Leopold Museum würdigt Max Oppenheimer: Wiederentdeckung eines beinahe vergessenen Protagonisten des Expressionismus

Von Christian Schröter, 6. November 2023, Lesedauer 6 Minuten, 16 Sekunden

#Leopold #Museum würdigt Max #Oppenheimer: Wiederentdeckung eines beinahe vergessenen Protagonisten des #Expressionismus

  • Großangelegte Retrospektive unterstreicht, auf welch innovativen Pfaden sich der für die Moderne so bedeutende Künstler stets bewegte

Wien, 6. Oktober 2023

Die umfassende Präsentation zeigt, wie radikal der in Wien geborene Maler und Grafiker immer wieder seine künstlerische Handschrift transformierte und einen substanziellen Beitrag zur Kunst der Moderne leistete. Mit rund 180 Exponaten beleuchtet Max Oppenheimer. Expressionist der ersten Stunde sein weitgehend unbekanntes Werk und erschließt seinen vielseitigen Motivschatz, der von Porträts und religiösen Themen über Stillleben bis hin zu Musikerdarstellungen reicht. Bereits früh erlangte Oppenheimer Aufmerksamkeit und stellte seine Werke europaweit aus. Seine erfolgreiche Karriere führte ihn zwischen 1912 und 1932 mehrfach ins Ausland, wobei er immer wieder nach Wien zurückkehrte. Der Künstler machte Bekanntschaft mit zahlreichen Protagonisten der Moderne wie Oskar Kokoschka, Egon Schiele, Paul Cassirer, Adolf Loos oder Sigmund Freud und setzte sich mit zukunftsweisenden Kunstströmungen auseinander, so unter anderem mit #Kubismus oder #Futurismus. 1938 musste Oppenheimer vor den #Nationalsozialisten über die Schweiz in die USA fliehen. In New York, wo er 1954 verstarb, war es ihm nicht möglich an frühere Erfolge anzuknüpfen.

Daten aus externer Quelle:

import Summits.HubbardSuperconductivity.HubbardSuperconductivity.Theorems.SoloBlindTwistLocalInvisibility
import Summits.HubbardSuperconductivity.HubbardSuperconductivity.Theorems.SoloBlindPairFieldLocality
import HarnessLib

/-!
# The low-order competitor is invisible to all LOCAL observables, up to `O(1/L)`

Obstruction report, Theorem 12 (extends Theorem 2(e) = `SoloBlindTwistLocalInvisibility` from
diagonal observables to arbitrary local ones).

The competitor `φ = W_jᴴ ψ` of `dWave_order_not_energy_robust` / `dWave_order_not_diagonal_robust`
is the image of the ground state `ψ` under the Bloch–Lieb–Schultz–Mattis twist `W_j = exp(2πi j
X₁/L)` with a winding `1 ≤ j ≤ M(c) = ⌊400/c⌋ + 1` that does NOT grow with `L`. On the CAR algebra
`𝔄(S)` of a set `S` of sites the twist acts as the gauge transformation by the phases
`e^{2πi j x₁/L}`, `x ∈ S`; in a state of fixed particle number a constant phase is a scalar, so
only the RELATIVE phases across `S` matter, and these are `1 + O(j · diam₁(S)/L)`. Hence
(`dWave_order_not_locally_robust`): for every finite set `S` of sites contained in `D + 1`
consecutive `e₁`-columns and every observable `A ∈ 𝔄(S)` — diagonal or not, gauge invariant or
not —

  `|⟨φ, A φ⟩ - ⟨ψ, A ψ⟩| ≤ 8π M(c) · D · |S| · ‖A‖ / L`.

So the competitor has the same energy up to `ε(c,t) = O(1)`, the same sector, EXACTLY the same
diagonal correlations at all distances, the same expectation of every local observable up to
`O(D|S|/L)` (in particular the same pair–pair, hopping and current correlation functions at any
FIXED range), and yet d-wave order `< c L⁴`. A finite-volume criterion that certifies the summit's
order from hypotheses on ground states must therefore use either an energy resolution finer than
`O(1)` or an observable that is BOTH off-diagonal AND of range comparable to `L` — such as the order
parameter `Δ_dᴴ Δ_d` itself (requirement R8 of the report).

Contents:
* `norm_prod_sub_one_le` — `‖∏ aᵢ - 1‖ ≤ Σ ‖aᵢ - 1‖` for `‖aᵢ‖ ≤ 1`;
* `norm_phaseGauge_le_one`, `norm_phaseGauge_sub_one_le` — `‖W_g‖ ≤ 1`,
  `‖W_g - 1‖ ≤ 2 Σ_x ‖g(x) - 1‖`;
* `commute_phaseGauge_of_mem_carSubalgebra` — a gauge transformation trivial on `S` commutes
  with `𝔄(S)` (Bratteli–Robinson II §5.2.2: `*`-automorphisms fixing the generators);
* `phaseGauge_const_mulVec_of_mem_szSector` — a constant phase acts on the `N`-particle sector as
  the scalar `c^N`;
* `norm_conj_sub_le` — `‖P A Pᴴ - A‖ ≤ 2 ‖P - 1‖ ‖A‖` for `‖Pᴴ‖ ≤ 1`;
* `twist_expect_eq_localTwist_expect` — `⟨W_mᴴψ, A W_mᴴψ⟩ = ⟨ψ, W^S A (W^S)ᴴ ψ⟩` with the LOCAL
  relative twist `W^S = phaseGauge (localTwistChar m x₀ S)`;
* `norm_twist_expect_sub_expect_le` — the `O(j D |S| ‖A‖ / L)` bound for `A ∈ 𝔄(S)`;
* `dWave_order_not_locally_robust` — Theorem 12.

References: E. Lieb, T. Schultz, D. Mattis, Ann. Phys. 16 (1961) 407; H. Tasaki, J. Stat. Phys.
170 (2018) 653 (arXiv:1708.05186, local twist operators); H. Tasaki, arXiv:2202.06243 §3 (the
twist as an approximately local `*`-automorphism); O. Bratteli, D. W. Robinson, Operator Algebras
and Quantum Statistical Mechanics II, §5.2.2. Tags: [folklore] for the lemmas, [this work] for the
assembled statement.
-/

namespace Summit.HubbardSuperconductivity.HubbardSuperconductivity.Theorems.GaugeTwist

»Bei Oppenheimer sollte sich folgendes Diktum, formuliert in seinem Manuskript Aus meinem Leben, als Grundeinstellung manifestieren: ›Man verharrt niemals in Ruhe, keine Einförmigkeit zwingt zur Untätigkeit, man treibt rastlos neuen Ereignissen, unbekannten Himmeln entgegen.‹ Angesichts seiner eingeschlagenen innovativen Pfade und seines erfolgreichen Karriereweges ist es verwunderlich, dass Max Oppenheimer die entsprechende Anerkennung in den letzten Jahrzehnten versagt geblieben, ja sein Schaffen nahezu in Vergessenheit geraten ist. Umso erfreulicher ist es, dass nun diese großangelegte, retrospektive Schau im Leopold Museum die Möglichkeit bietet, Oppenheimers weitgehend unbekanntes und gleichermaßen überraschendes Œuvre neu zu erschließen und diese für die Moderne so wichtige Künstlerpersönlichkeit wiederzuentdecken«, Hans Peter Wipplinger, Direktor des Leopold Museum und Kurator der Ausstellung.

Frühwerk

Max Oppenheimer – nach seiner Signatur auch kurz MOPP genannt – wurde 1885 in einem intellektuellen, gutbürgerlichen familiären Umfeld geboren. Mit 15 Jahren besuchte er zunächst die allgemeine Malerschule an der Wiener Akademie der bildenden Künste, bevor er an die Prager Kunstakademie wechselte. Durch seine Teilnahme an der legendären Kunstschau Wien 1908 sowie der Internationalen Kunstschau Wien 1909 erlangte er erste Aufmerksamkeit und lernte andere progressive Künstler kennen. Der Auftaktsaal der Ausstellung ist der Porträtmalerei gewidmet. Wien um 1910 war geprägt von einer radikalen Neuausrichtung der Kunstszene und einer Modernisierung bestehender Paradigmen. Der Fokus auf die Erfassung der Wesenszüge der Porträtierten führte zur sukzessiven stilistischen Transformation ins Expressionistische, wobei El Greco, Rembrandt oder Liebermann zu Oppenheimers Vorbildern zählten.

MOPP und seine Netzwerke

Die Präsentation thematisiert die Rolle des Künstlers und seine Netzwerke anhand der Zeitgenossen Egon Schiele und Oskar Kokoschka. Aus der anfänglichen Freundschaft mit Letzterem entwickelte sich eine regelrechte Feindseligkeit. 1911 gestaltete Oppenheimer für seine Ausstellung in der renommierten Münchner #Galerie #Thannhauser ein Plakat, woraufhin #Kokoschka ihn des Plagiats bezichtigte. Mit der Botschaft, es handle sich um eine Kopie eines 1910 von ihm geschaffenen Werbesujets für die Zeitschrift Der Sturm wandte er sich an seinen internationalen Bekanntenkreis, welcher künftig das Schaffen Oppenheimers diskreditierte.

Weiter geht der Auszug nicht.